Welcome to Digital Education Futures
Welcome to Digital Education Futures, a critical journey through emerging technologies reshaping the education landscape. In this module, part of the MA Digital Technologies, Communication and Education program, we will unravel the complexities of generative AI, augmented/virtual reality, data visualisation and more, through detailed case studies and hands-on experiences.

Reading for this week: the preface of Big Data in Education
What do you expect to happen over the next year? What do you expect to happen over the next twelve weeks as students on Digital Education Futures?
What does it mean to talk about the future? The literal meaning of the word is “a period of time following the moment of speaking or writing” or “time regarded as still to come”. In this sense to talk about the future is simply to talk about what hasn’t happened yet but what we expect will or might happen. To talk about the future of education means to talk about what we expect will or might happen in education in the coming years.

Consider your own experience as new students on the MA DTCE.What do you expect to happen over the next year? What do you expect to happen over the next twelve weeks as students on Digital Education Futures? There are some expectations which are likely to be accurate such as studying for two semesters, undertaking a graduation and exploring Manchester in your free time. There are other expectations which might be less accurate because there will inevitably be some things in the next year which surprise you, hopefully in positive ways.

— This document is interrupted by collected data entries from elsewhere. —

import Literature.MathematicalPhysics.QuantumLattice.InfVolFermionState
import Literature.MathematicalPhysics.QuantumLattice.TwoClusterFock
import HarnessLib

/-!
# Torus limits of PARITY-DEFINITE families of torus vectors are even states

Topic `Literature/MathematicalPhysics/QuantumLattice`; namespace
`Literature.MathematicalPhysics.QuantumLattice` (the file path). Companion of `InfVolFermionState.lean`
§TorusLimits: the tree's `IsTorusLimitOf.isEven` asks for FIXED-PARTICLE-NUMBER vectors
(`IsNParticle (N L) (ψ L)`). The pair-sourced Hamiltonians `H − μN − h(Δ + Δ†)` break `U(1)` down to fermion
parity, and the trial states of the pinning-field programme (tiled products of parity-definite cluster
vectors, `ClusterProductStates.hasParity_prodFamily`) are parity- but not number-definite. Here the same
conclusion is proved under the weaker hypothesis `TwoCluster.HasParity p ψ` (support on configurations of
cardinality `≡ p (mod 2)`, `TwoClusterFock.lean`): the expectation of `Θ A = P A P` in a parity-definite
vector equals that of `A` (`P ψ = ± ψ`), translations preserve parity, hence every averaged torus state of a
parity-definite vector is `Θ`-invariant and so is every weak-⋆ limit.

* `parityOp_mulVec_of_hasParity` (the tree's `parityOp` of `FermionOperators.lean`, which `parityAut` uses),
  `expect_parityAut_of_hasParity`, `TwoCluster.HasParity.fockRelabel_mulVec`.
* `torusAvgExpectAt_parityAut_of_hasParity`, `torusAvgExpect_parityAut_of_hasParity`.
* `InfVolFermionState.IsTorusLimitOf.isEven_of_hasParity` — torus limits of families that are
  parity-definite ALONG THE SIDE SEQUENCE are even states (Araki–Moriya 2003 §4.1 Def. 4.5).

Everything is PROVED; no definition, no named fact, zero compute.

## References
* H. Araki, H. Moriya, Rev. Math. Phys. 15 (2003) 93, §4.1 Def. 4.5 (even = `Θ`-invariant states).
  [cite: ArakiMoriya2003, §4.1 Def. 4.5]
* O. Bratteli, D. W. Robinson, *Operator Algebras and Quantum Statistical Mechanics 1* (1987), §4.3.1.
  [cite: BratteliRobinsonI1987, §4.3.1]
-/

noncomputable section

namespace Literature.MathematicalPhysics.QuantumLattice

open Matrix Finset HubbardWave0 _root_.Filter Literature.Probability.LatticeModels
open scoped _root_.Topology ComplexOrder

/-! ### Parity-definite vectors and the even–odd automorphism -/

section Parity

variable {ι : Type*} [LinearOrder ι] [Fintype ι]

/-- On a vector of fermion parity `p` the parity operator `P = (-1)^N` (`FermionOperators.parityOp`, the one
`parityAut` is built from) acts as the scalar `(-1)^p`. [folklore] -/
private theorem parityOp_mulVec_of_hasParity {p : ℕ} {ψ : Fock ι} (hψ : TwoCluster.HasParity p ψ) :
    parityOp *ᵥ ψ = ((-1 : ℂ) ^ p) • ψ := by
  ext s
  rw [parityOp, Matrix.mulVec_diagonal, Pi.smul_apply, smul_eq_mul]
  by_cases hs : ψ s = 0
  · rw [hs, mul_zero, mul_zero]
  · rw [neg_one_pow_eq_pow_mod_two, hψ s hs, ← neg_one_pow_eq_pow_mod_two]

/-- **In a parity-definite vector the expectations of `Θ B = P B P` and `B` agree** (`P ψ = ± ψ`).
[cite: ArakiMoriya2003, §4.1 Def. 4.5] -/
theorem expect_parityAut_of_hasParity {p : ℕ} {ψ : Fock ι} (hψ : TwoCluster.HasParity p ψ)
    (B : Matrix (Finset ι) (Finset ι) ℂ) : expect (parityAut B) ψ = expect B ψ := by
  have hP : (parityOp : Matrix (Finset ι) (Finset ι) ℂ)ᴴ = parityOp := by
    rw [parityOp, Matrix.diagonal_conjTranspose]
    congr 1
    funext s
    simp
  rw [parityAut_apply, expect, expect, ← Matrix.mulVec_mulVec, ← Matrix.mulVec_mulVec,
    parityOp_mulVec_of_hasParity hψ, Matrix.mulVec_smul, Matrix.dotProduct_mulVec,
    ← Matrix.conjTranspose_conjTranspose parityOp, ← Matrix.star_mulVec, hP,
    parityOp_mulVec_of_hasParity hψ, star_smul, dotProduct_smul, smul_dotProduct, smul_smul]
  have h1 : (-1 : ℂ) ^ p * star ((-1 : ℂ) ^ p) = 1 := by
    rw [star_pow, star_neg, star_one, ← mul_pow]
    norm_num
  rw [h1, one_smul]

/-- **Orbital relabellings preserve fermion parity** (the second quantisation `U_π` of a one-particle
permutation permutes the occupation basis preserving `|s|`; Bratteli–Robinson II §5.2.2).
[cite: BratteliRobinsonII1997, §5.2.2, Thm. 5.2.5] -/
theorem TwoCluster.HasParity.fockRelabel_mulVec {p : ℕ} {ψ : Fock ι} (hψ : TwoCluster.HasParity p ψ)
    (π : Equiv.Perm ι) : TwoCluster.HasParity p ((fockRelabel π).val *ᵥ ψ) := by
  intro s' hs'
  rw [fockRelabel_mulVec_apply] at hs'
  have h := hψ _ (right_ne_zero_of_mul hs')
  rwa [Equiv.finsetCongr_symm, Equiv.finsetCongr_apply, Finset.card_map] at h

end Parity

/-! ### Averaged torus expectations and torus limits of parity-definite vectors -/

section Torus

variable {d : ℕ}

/-- **The averaged torus expectations of a parity-definite vector are even**: `Θ A` and `A` have the same
value (the translates `U_v ψ` are again parity-definite, and `Γ` commutes with `Θ`).
[cite: ArakiMoriya2003, §4.1 Def. 4.5] -/
theorem torusAvgExpectAt_parityAut_of_hasParity (L : ℕ) [NeZero L] (Λ : Finset (Site d)) (A : FermionOp Λ)
    {p : ℕ} {ψ : Fock (Orb (FermionTorus d L))} (hψ : TwoCluster.HasParity p ψ) :
    torusAvgExpectAt L Λ (parityAut A) ψ = torusAvgExpectAt L Λ A ψ := by
  by_cases h : Set.InjOn (Torus.proj (d := d) L) ↑Λ
  · rw [torusAvgExpectAt_of_injOn L h, torusAvgExpectAt_of_injOn L h, fermionEmbed_parityAut]
    refine congrArg (fun z : ℂ => ((Fintype.card (TorusSite d L) : ℂ))⁻¹ * z) ?_
    refine Finset.sum_congr rfl fun v _ => ?_
    exact expect_parityAut_of_hasParity (hψ.fockRelabel_mulVec _) _
  · rw [torusAvgExpectAt_of_not_injOn L h, torusAvgExpectAt_of_not_injOn L h]

/-- `torusAvgExpectAt_parityAut_of_hasParity` for arbitrary side. [cite: ArakiMoriya2003, §4.1 Def. 4.5] -/
theorem torusAvgExpect_parityAut_of_hasParity (L : ℕ) (Λ : Finset (Site d)) (A : FermionOp Λ) {p : ℕ}
    {ψ : Fock (Orb (FermionTorus d L))} (hψ : TwoCluster.HasParity p ψ) :
    torusAvgExpect L Λ (parityAut A) ψ = torusAvgExpect L Λ A ψ := by
  rcases Nat.eq_zero_or_pos L with rfl | hL
  · rw [torusAvgExpect_zero, torusAvgExpect_zero]
  · haveI : NeZero L := NeZero.of_pos hL
    rw [torusAvgExpect_eq, torusAvgExpect_eq, torusAvgExpectAt_parityAut_of_hasParity L Λ A hψ]

/-- **Torus limits of parity-definite families are even states.** If `ω` is a torus limit of `ψ` along
`Ls` and each `ψ (Ls j)` has a definite fermion parity `p j` (e.g. tiled products of parity-definite cluster
vectors; no fixed particle number needed), then `ω` is even. [cite: ArakiMoriya2003, §4.1 Def. 4.5] -/
theorem InfVolFermionState.IsTorusLimitOf.isEven_of_hasParity {ω : InfVolFermionState d}
    {ψ : ∀ L, Fock (Orb (FermionTorus d L))} {Ls : ℕ → ℕ} (h : ω.IsTorusLimitOf ψ Ls) {p : ℕ → ℕ}
    (hψ : ∀ j, TwoCluster.HasParity (p j) (ψ (Ls j))) : ω.IsEven := by
  intro Λ A
  refine tendsto_nhds_unique (h Λ (parityAut A)) ?_
  have hrw : (fun j => torusAvgExpect (Ls j) Λ (parityAut A) (ψ (Ls j))) =
      fun j => torusAvgExpect (Ls j) Λ A (ψ (Ls j)) :=
    funext fun j => torusAvgExpect_parityAut_of_hasParity _ Λ A (hψ j)
  rw [hrw]
  exact h Λ A

end Torus

end Literature.MathematicalPhysics.QuantumLattice

end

We all have expectations about the future but it is far more difficult to make predictions which are reliable. There is a long history of trying to use magical means (such as a crystal ball) to predict the future which reflects the fundamental difficulty of knowing what is going to happen. But the fact we can’t know what is going to happen does not mean we cannot say anything meaningful. By focusing on technology it becomes easier to trace out potential developments.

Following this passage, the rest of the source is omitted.